## EXERCISE PROMPT:
Find the line containing "[cite: BenfattoGiulianiMastropietro2006, §2.7" in the entries below. Restate it and each line after it, word for word, up to and including the line containing "exact mul_le_mul_of_nonneg_right (klScaleWt_le_of_le".
>>>>
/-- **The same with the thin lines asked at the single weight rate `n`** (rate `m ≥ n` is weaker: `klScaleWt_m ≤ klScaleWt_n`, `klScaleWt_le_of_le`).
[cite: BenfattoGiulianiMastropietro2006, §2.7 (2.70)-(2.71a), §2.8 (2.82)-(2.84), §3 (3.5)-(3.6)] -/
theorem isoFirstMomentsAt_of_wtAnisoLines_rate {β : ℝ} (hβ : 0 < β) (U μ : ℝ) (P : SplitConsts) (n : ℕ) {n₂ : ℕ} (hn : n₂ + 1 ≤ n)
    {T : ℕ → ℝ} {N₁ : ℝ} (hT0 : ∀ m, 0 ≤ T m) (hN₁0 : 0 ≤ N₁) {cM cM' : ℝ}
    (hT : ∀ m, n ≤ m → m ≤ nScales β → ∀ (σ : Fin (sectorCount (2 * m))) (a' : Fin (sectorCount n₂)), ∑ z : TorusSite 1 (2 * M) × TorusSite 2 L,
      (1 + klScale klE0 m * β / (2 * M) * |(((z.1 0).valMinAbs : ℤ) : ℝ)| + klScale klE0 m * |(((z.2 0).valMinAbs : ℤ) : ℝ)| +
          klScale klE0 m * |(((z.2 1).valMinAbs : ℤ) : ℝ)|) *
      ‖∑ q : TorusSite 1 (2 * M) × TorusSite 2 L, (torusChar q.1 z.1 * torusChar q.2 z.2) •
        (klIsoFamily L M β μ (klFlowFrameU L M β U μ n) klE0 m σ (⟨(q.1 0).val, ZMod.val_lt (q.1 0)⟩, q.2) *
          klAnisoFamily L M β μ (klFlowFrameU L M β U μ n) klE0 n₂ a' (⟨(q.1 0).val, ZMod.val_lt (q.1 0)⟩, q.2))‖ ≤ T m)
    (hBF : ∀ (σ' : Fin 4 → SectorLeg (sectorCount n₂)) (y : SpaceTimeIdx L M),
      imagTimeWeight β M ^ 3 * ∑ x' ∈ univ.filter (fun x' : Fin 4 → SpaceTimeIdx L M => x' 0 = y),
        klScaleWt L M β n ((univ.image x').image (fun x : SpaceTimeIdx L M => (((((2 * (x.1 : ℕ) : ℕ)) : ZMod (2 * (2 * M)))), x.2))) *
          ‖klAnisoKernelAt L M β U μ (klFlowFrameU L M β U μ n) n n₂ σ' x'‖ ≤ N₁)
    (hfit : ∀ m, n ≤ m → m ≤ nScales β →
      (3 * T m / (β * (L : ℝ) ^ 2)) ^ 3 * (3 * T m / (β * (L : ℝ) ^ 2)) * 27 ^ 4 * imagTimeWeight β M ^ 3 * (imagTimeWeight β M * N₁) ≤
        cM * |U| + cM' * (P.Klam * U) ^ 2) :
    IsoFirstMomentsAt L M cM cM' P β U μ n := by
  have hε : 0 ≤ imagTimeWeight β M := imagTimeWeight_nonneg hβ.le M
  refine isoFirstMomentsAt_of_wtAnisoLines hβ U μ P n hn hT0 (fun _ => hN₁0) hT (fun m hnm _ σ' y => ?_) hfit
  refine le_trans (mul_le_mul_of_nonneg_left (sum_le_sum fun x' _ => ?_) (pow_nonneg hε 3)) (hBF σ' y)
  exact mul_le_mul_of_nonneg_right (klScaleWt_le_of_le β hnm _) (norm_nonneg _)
<<<<
>>>>
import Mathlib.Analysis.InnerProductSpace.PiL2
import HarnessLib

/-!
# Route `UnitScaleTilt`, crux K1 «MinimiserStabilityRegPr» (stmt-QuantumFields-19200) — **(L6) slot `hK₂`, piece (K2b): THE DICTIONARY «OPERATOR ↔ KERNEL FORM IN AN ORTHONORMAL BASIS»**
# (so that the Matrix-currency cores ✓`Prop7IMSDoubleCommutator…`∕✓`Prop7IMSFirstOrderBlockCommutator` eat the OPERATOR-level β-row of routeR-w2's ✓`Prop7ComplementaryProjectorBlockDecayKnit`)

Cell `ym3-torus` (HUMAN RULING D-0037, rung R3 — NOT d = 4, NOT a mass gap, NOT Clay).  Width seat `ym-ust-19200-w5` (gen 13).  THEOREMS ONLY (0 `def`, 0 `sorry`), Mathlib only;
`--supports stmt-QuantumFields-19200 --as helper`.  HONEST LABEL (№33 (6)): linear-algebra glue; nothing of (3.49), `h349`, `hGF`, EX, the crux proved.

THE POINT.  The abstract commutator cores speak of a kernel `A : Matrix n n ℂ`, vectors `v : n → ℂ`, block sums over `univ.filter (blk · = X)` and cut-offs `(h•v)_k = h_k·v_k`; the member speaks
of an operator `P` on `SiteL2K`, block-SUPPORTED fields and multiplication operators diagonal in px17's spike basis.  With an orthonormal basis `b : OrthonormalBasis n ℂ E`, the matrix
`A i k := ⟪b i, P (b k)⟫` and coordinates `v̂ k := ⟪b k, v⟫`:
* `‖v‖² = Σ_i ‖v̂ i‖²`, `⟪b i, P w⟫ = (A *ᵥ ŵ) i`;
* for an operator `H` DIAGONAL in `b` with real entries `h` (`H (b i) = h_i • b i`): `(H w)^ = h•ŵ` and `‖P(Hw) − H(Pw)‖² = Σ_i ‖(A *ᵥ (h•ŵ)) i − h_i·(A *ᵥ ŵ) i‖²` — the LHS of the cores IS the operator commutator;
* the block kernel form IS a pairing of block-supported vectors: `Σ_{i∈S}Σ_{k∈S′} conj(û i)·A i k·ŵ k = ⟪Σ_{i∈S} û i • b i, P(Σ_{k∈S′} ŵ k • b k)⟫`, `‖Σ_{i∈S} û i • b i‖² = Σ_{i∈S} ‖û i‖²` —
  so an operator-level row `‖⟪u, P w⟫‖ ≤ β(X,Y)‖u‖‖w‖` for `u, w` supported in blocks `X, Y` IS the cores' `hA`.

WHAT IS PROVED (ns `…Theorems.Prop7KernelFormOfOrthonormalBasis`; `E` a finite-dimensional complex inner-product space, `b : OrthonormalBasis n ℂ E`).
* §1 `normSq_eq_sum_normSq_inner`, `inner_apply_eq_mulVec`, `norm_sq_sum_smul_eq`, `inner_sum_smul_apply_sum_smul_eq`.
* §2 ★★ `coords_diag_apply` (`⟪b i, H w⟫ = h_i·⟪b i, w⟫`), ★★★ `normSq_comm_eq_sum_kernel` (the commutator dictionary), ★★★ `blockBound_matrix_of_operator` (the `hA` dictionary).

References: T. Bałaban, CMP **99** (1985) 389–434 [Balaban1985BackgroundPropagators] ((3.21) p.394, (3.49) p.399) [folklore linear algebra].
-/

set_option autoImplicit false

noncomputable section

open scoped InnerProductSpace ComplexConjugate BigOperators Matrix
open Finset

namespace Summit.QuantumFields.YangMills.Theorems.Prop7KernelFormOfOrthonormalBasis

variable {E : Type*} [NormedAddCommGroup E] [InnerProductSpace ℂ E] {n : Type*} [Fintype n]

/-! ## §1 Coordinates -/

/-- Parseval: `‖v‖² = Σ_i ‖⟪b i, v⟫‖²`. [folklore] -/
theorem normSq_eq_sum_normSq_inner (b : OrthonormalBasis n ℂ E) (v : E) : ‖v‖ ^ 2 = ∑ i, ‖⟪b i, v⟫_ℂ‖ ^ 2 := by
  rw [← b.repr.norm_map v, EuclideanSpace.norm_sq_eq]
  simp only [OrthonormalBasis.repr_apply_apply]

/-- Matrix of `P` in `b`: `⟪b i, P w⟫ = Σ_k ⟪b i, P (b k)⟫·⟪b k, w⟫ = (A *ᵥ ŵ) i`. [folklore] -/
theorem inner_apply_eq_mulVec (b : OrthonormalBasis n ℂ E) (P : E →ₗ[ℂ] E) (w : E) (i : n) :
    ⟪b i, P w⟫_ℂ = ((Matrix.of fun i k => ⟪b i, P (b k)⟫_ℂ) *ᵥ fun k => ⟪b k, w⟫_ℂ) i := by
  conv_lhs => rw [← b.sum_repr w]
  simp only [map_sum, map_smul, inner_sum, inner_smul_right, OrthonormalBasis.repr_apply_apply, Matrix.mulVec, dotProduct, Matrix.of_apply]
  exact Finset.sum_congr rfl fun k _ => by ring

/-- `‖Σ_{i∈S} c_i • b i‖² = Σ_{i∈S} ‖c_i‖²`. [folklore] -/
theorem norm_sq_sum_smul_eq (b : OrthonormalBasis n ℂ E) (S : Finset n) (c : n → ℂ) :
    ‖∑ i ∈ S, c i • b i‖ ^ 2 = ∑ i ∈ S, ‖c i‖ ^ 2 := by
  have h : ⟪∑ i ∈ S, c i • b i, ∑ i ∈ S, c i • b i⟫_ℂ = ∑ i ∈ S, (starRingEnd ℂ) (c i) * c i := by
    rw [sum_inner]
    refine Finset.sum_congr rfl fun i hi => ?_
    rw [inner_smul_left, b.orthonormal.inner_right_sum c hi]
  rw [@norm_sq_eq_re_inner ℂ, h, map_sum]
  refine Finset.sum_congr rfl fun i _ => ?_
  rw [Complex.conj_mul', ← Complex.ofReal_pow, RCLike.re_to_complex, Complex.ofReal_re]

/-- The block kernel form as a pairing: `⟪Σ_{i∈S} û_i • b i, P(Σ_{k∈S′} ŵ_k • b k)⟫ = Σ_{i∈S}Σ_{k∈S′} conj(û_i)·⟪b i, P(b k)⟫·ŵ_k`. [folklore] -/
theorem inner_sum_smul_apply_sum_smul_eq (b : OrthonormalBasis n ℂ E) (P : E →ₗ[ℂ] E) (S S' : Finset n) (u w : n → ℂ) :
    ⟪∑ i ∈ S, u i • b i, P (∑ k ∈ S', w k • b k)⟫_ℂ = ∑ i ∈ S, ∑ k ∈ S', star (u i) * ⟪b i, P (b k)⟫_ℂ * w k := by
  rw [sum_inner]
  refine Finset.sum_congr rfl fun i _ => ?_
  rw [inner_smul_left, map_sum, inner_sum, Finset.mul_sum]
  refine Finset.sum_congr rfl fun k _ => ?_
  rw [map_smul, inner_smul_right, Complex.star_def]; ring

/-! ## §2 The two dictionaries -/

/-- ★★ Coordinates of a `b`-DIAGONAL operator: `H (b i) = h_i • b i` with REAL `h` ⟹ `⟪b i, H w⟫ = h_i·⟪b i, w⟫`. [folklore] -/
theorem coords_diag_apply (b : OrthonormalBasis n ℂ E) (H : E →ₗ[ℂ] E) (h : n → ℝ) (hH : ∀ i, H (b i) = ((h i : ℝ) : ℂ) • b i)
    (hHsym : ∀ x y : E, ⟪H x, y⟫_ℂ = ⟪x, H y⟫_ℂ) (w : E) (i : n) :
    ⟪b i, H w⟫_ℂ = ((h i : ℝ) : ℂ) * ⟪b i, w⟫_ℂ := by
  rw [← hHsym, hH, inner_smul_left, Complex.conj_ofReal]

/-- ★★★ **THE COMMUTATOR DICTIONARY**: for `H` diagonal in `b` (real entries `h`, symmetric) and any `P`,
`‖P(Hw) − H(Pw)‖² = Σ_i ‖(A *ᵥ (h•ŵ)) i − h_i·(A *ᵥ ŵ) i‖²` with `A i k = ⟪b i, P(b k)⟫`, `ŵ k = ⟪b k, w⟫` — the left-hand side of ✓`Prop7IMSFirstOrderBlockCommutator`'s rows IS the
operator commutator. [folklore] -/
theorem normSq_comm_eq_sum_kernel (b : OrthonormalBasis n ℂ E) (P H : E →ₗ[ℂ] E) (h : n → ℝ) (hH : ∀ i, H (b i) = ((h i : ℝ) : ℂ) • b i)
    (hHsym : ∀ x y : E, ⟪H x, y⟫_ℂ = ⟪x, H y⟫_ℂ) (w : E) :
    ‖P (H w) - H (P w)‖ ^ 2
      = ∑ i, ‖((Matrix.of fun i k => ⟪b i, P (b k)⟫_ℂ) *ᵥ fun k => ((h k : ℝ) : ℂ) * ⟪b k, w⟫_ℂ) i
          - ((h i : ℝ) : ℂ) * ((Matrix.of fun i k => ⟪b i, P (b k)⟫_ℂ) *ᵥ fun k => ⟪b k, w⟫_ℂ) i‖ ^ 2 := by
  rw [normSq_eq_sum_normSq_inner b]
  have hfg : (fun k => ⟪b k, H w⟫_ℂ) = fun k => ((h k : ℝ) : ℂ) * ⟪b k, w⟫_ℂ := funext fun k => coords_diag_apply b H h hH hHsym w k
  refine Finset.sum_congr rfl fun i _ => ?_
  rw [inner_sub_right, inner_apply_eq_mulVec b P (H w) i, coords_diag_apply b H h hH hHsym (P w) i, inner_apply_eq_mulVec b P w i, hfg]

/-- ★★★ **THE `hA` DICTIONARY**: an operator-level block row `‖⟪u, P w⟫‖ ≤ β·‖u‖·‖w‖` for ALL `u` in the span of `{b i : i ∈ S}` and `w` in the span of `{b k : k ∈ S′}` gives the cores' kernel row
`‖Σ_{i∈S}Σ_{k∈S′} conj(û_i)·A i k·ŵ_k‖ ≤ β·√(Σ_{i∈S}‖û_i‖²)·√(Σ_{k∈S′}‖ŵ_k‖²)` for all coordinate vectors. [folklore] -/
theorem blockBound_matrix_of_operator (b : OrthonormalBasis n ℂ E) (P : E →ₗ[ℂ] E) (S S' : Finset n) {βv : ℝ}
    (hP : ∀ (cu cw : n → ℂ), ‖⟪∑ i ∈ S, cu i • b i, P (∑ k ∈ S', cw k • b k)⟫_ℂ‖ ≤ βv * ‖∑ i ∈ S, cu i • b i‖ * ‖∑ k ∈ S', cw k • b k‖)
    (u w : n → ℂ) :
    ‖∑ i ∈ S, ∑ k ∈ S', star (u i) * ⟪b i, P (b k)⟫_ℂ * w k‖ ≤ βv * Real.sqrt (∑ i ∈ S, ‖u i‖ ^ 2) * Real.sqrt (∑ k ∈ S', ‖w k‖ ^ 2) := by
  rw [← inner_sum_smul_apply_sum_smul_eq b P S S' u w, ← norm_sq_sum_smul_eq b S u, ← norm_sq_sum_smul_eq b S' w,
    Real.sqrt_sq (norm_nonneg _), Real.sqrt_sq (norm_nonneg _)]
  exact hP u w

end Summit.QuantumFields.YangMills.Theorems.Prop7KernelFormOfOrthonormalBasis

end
<<<<
## ANSWER SECTION:
[cite: BenfattoGiulianiMastropietro2006, §2.7 (2.70)-(2.71a), §2.8 (2.82)-(2.84), §3 (3.5)-(3.6)] -/
theorem isoFirstMomentsAt_of_wtAnisoLines_rate {β : ℝ} (hβ : 0 < β) (U μ : ℝ) (P : SplitConsts) (n : ℕ) {n₂ : ℕ} (hn : n₂ + 1 ≤ n)
    {T : ℕ → ℝ} {N₁ : ℝ} (hT0 : ∀ m, 0 ≤ T m) (hN₁0 : 0 ≤ N₁) {cM cM' : ℝ}
    (hT : ∀ m, n ≤ m → m ≤ nScales β → ∀ (σ : Fin (sectorCount (2 * m))) (a' : Fin (sectorCount n₂)), ∑ z : TorusSite 1 (2 * M) × TorusSite 2 L,
      (1 + klScale klE0 m * β / (2 * M) * |(((z.1 0).valMinAbs : ℤ) : ℝ)| + klScale klE0 m * |(((z.2 0).valMinAbs : ℤ) : ℝ)| +
          klScale klE0 m * |(((z.2 1).valMinAbs : ℤ) : ℝ)|) *
      ‖∑ q : TorusSite 1 (2 * M) × TorusSite 2 L, (torusChar q.1 z.1 * torusChar q.2 z.2) •
        (klIsoFamily L M β μ (klFlowFrameU L M β U μ n) klE0 m σ (⟨(q.1 0).val, ZMod.val_lt (q.1 0)⟩, q.2) *
          klAnisoFamily L M β μ (klFlowFrameU L M β U μ n) klE0 n₂ a' (⟨(q.1 0).val, ZMod.val_lt (q.1 0)⟩, q.2))‖ ≤ T m)
    (hBF : ∀ (σ' : Fin 4 → SectorLeg (sectorCount n₂)) (y : SpaceTimeIdx L M),
      imagTimeWeight β M ^ 3 * ∑ x' ∈ univ.filter (fun x' : Fin 4 → SpaceTimeIdx L M => x' 0 = y),
        klScaleWt L M β n ((univ.image x').image (fun x : SpaceTimeIdx L M => (((((2 * (x.1 : ℕ) : ℕ)) : ZMod (2 * (2 * M)))), x.2))) *
          ‖klAnisoKernelAt L M β U μ (klFlowFrameU L M β U μ n) n n₂ σ' x'‖ ≤ N₁)
    (hfit : ∀ m, n ≤ m → m ≤ nScales β →
      (3 * T m / (β * (L : ℝ) ^ 2)) ^ 3 * (3 * T m / (β * (L : ℝ) ^ 2)) * 27 ^ 4 * imagTimeWeight β M ^ 3 * (imagTimeWeight β M * N₁) ≤
        cM * |U| + cM' * (P.Klam * U) ^ 2) :
    IsoFirstMomentsAt L M cM cM' P β U μ n := by
  have hε : 0 ≤ imagTimeWeight β M := imagTimeWeight_nonneg hβ.le M
  refine isoFirstMomentsAt_of_wtAnisoLines hβ U μ P n hn hT0 (fun _ => hN₁0) hT (fun m hnm _ σ' y => ?_) hfit
  refine le_trans (mul_le_mul_of_nonneg_left (sum_le_sum fun x' _ => ?_) (pow_nonneg hε 3)) (hBF σ' y)
  exact mul_le_mul_of_nonneg_right (klScaleWt_le_of_le β hnm _) (norm_nonneg _)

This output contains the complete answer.